The customer connects to the PE of each of the SPs. The SPs need to interconnect at some common point, either through a public peering place such as an IX or with an private interconnect at a common location. The routers that connect to each other are called autonomous system border routers (ASBR). There are three main options and a fourth option which combines two of the others.
Inter-AS Option A
Option A is the most simple of the options to interconnect the ASBRs. Each customer VRF requires either a physical interface or more likely a subinterface. Option A has the following characteristics.
- Each ASBR thinks the other is a CE
- One logical interface per VPN
- Link may use any supported PE-CE protocol
- Packets are sent unlabelled between the ASBRs
- QoS policies are negotiated and manually configured on the ASBRs
- The most secure and easy option to provision
- Does not scale well to a large number of VPNs
As the diagram shows, the LSP is between the PE and the ASBR for each SP, there is no end to end LSP. Packets are sent unlabelled between the LSPs. The ASBRs considers the other one to be a CE, meaning that any routing protocol is supported such as static routes, IGP or BGP. Do note that if BGP is used, the updates are sent as IPv4 updates and not VPNv4.

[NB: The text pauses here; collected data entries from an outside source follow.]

import Literature.Geometry.DiscreteGeometry.EnergyLinearProgrammingBound

/-!
# Sharp LP bound for the |x-y|^-4 energy of 12 points (regular icosahedron (12 vertices in S²))

Framing: lottery ticket; floor = certified bounds/negative ranges. Venture `PackingBounds` (cell
`pub-packcert`, seat `pub-packcert-energy`), energy-minimisation family, **+ control**.

**Theorem.** Every `12`-point configuration `C ⊂ S^2` of unit vectors of `ℝ^3` has `Σ_{x ≠ y ∈ C}
|x - y|^(-4) ≥ 57` (ordered pairs, the convention of Cohn–Kumar 2007). The bound is SHARP: `57` is
the exact `|x-y|^(-4)`-energy of the regular icosahedron (12 vertices in S²) (inner products `-1,
(0 + -1/5*√5), (0 + 1/5*√5)` with multiplicities `[1, 5, 5]` seen from each point), which is
universally optimal by Cohn–Kumar 2007, Thm. 1.2; that equality is checked in exact rational
arithmetic in the cell's pipeline (`code/energy_cert.py`, verifier `code/energy_verify_a.py`), not
in this file.

Proof: the linear programming bound for energy
(`Literature.Geometry.DiscreteGeometry.EnergyLP.energy_ge`, Yudin 1992 / Cohn–Kumar 2007 Prop.
4.1) applied to the Hermite-interpolation certificate `h = Σ_k α_k C_k^(1 / 2)` (for `t ↦
(2-2t)^(-4/2)`) of degree `4` with `α = (19/24, 25/16, 115/84, 25/32, 55/224)`, all `≥ 0`, and the
kernel-checked polynomial identity `1 - (2 - 2t)^2 h(t) = W(t) · q(t)` with `W(t) = (t + 1) * (-1
/ 5 + t ^ 2) ^ 2` manifestly `≥ 0` and `q(t) = 75 / 16 * (1 - t) + 25 / 64 * (1 + t)` (nonnegative
Handelman form on `[-1, 1]`), so that `h(t) ≤ (2 - 2t)^(-2) = |x - y|^(-4)` at `t = ⟨x, y⟩ ∈ [-1,
1)`; finally `12² α_0 - 12 h(1) = 57` exactly.

## References
* H. Cohn, A. Kumar, *Universally optimal distribution of points on spheres*, J. Amer. Math. Soc.
20 (2007) 99–148, Thm. 1.2, Prop. 4.1, §§5–6. [`CohnKumar2006`]
* V. A. Yudin, Discrete Math. Appl. 3 (1993) 75–81. [`Yudin1993`]
-/

namespace Summit.Ventures.PackingBounds.Energy

open Finset Literature.Analysis.SpecialFunctions Literature.Geometry.DiscreteGeometry

open scoped Classical in
/-- **Sharp LP lower bound for the `|x-y|^(-4)`-energy of `12` points on `S^2`**: `Σ_{x ≠ y} |x -
y|^(-4) ≥ 57`, attained by the regular icosahedron (12 vertices in S²). Certificate: Hermite
interpolant of `t ↦ (2-2t)^(-2)` at the inner products of the configuration, degree `4`,
nonnegative Gegenbauer coefficients (Cohn–Kumar 2007 §§5–6). [cite: CohnKumar2006, Theorem 1.2
and Proposition 4.1] -/
theorem riesz4_energy_card12_ge (C : Finset (EuclideanSpace ℝ (Fin 3)))
    (h1 : ∀ x ∈ C, ‖x‖ = 1) (hN : C.card = 12) :
    (57 : ℝ) ≤ ∑ x ∈ C, ∑ y ∈ C.erase x, ((‖x - y‖ ^ 2)⁻¹) ^ 2 := by
  have hα : ∀ k : ℕ, (0 : ℝ) ≤ (fun k => match k with
        | 0 => 19 / 24 | 1 => 25 / 16 | 2 => 115 / 84
        | 3 => 25 / 32 | 4 => 55 / 224 | _ => 0) k := by
    intro k
    dsimp only
    split <;> norm_num
  have hH : ∀ t : ℝ, -1 ≤ t → t < 1 →
      ∑ k ∈ range (4 + 1), (fun k => match k with
        | 0 => 19 / 24 | 1 => 25 / 16 | 2 => 115 / 84
        | 3 => 25 / 32 | 4 => 55 / 224 | _ => 0) k * gegenbauerSum (1 / 2 : ℝ) k t ≤
        (fun r : ℝ => (r⁻¹) ^ 2) (2 - 2 * t) := by
    intro t ht1 ht2
    have hsum : ∑ k ∈ range (4 + 1), (fun k => match k with
        | 0 => 19 / 24 | 1 => 25 / 16 | 2 => 115 / 84
        | 3 => 25 / 32 | 4 => 55 / 224 | _ => 0) k * gegenbauerSum (1 / 2 : ℝ) k t =
        51 / 256 + 25 / 64 * t + 145 / 128 * t ^ 2
          + 125 / 64 * t ^ 3 + 275 / 256 * t ^ 4 := by
      simp [Finset.sum_range_succ, gegenbauerSum, gegenbauerCoeff, Finset.prod_range_succ,
        Nat.factorial]
      ring
    rw [hsum]
    have hpos : (0 : ℝ) < 2 - 2 * t := by linarith
    have ht0 : (0 : ℝ) ≤ t + 1 := by linarith
    show _ ≤ ((2 - 2 * t)⁻¹) ^ 2
    rw [inv_pow, inv_eq_one_div, le_div_iff₀ (pow_pos hpos 2)]
    have ht1' : (0 : ℝ) ≤ 1 - t := by linarith
    have ht0' : (0 : ℝ) ≤ 1 + t := by linarith
    have hid : (51 / 256 + 25 / 64 * t + 145 / 128 * t ^ 2
          + 125 / 64 * t ^ 3 + 275 / 256 * t ^ 4) * (2 - 2 * t) ^ 2 =
        1 - ((t + 1) * (-1 / 5 + t ^ 2) ^ 2) *
          (75 / 16 * (1 - t) + 25 / 64 * (1 + t)) := by
      ring
    have hW : (0 : ℝ) ≤
          (t + 1) * (-1 / 5 + t ^ 2) ^ 2 :=
      (mul_nonneg ht0 (sq_nonneg _))
    have hq : (0 : ℝ) ≤
          75 / 16 * (1 - t) + 25 / 64 * (1 + t) := by
      positivity
    rw [hid]
    nlinarith [mul_nonneg hW hq]
  have key := EnergyLP.energy_ge (n := 3) (μ := 1 / 2) (by norm_num) (by norm_num) 4
    (fun k => match k with
        | 0 => 19 / 24 | 1 => 25 / 16 | 2 => 115 / 84
        | 3 => 25 / 32 | 4 => 55 / 224 | _ => 0) hα (fun r : ℝ => (r⁻¹) ^ 2) hH C h1
  rw [hN] at key
  refine le_trans (le_of_eq ?_) key
  norm_num [Finset.sum_range_succ, gegenbauerSum, gegenbauerCoeff, Finset.prod_range_succ,
    Nat.factorial]

end Summit.Ventures.PackingBounds.Energy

Option A is the most simple to use and requires the least amount of trust between the SPs. It works well when providing VPNs to another SP is a rare thing. It can get cumbersome if two SPs have an agreement and exchange traffic for hundreds of VPNs between them. The number of BGP sessions between the ASBRs can become a scaling issue depending on the platform in use. One advantage of Option A is that SPs do not need to use the same RT values since VPNv4 updates are not exchanged. There is also no need to disable the automatic RT filter.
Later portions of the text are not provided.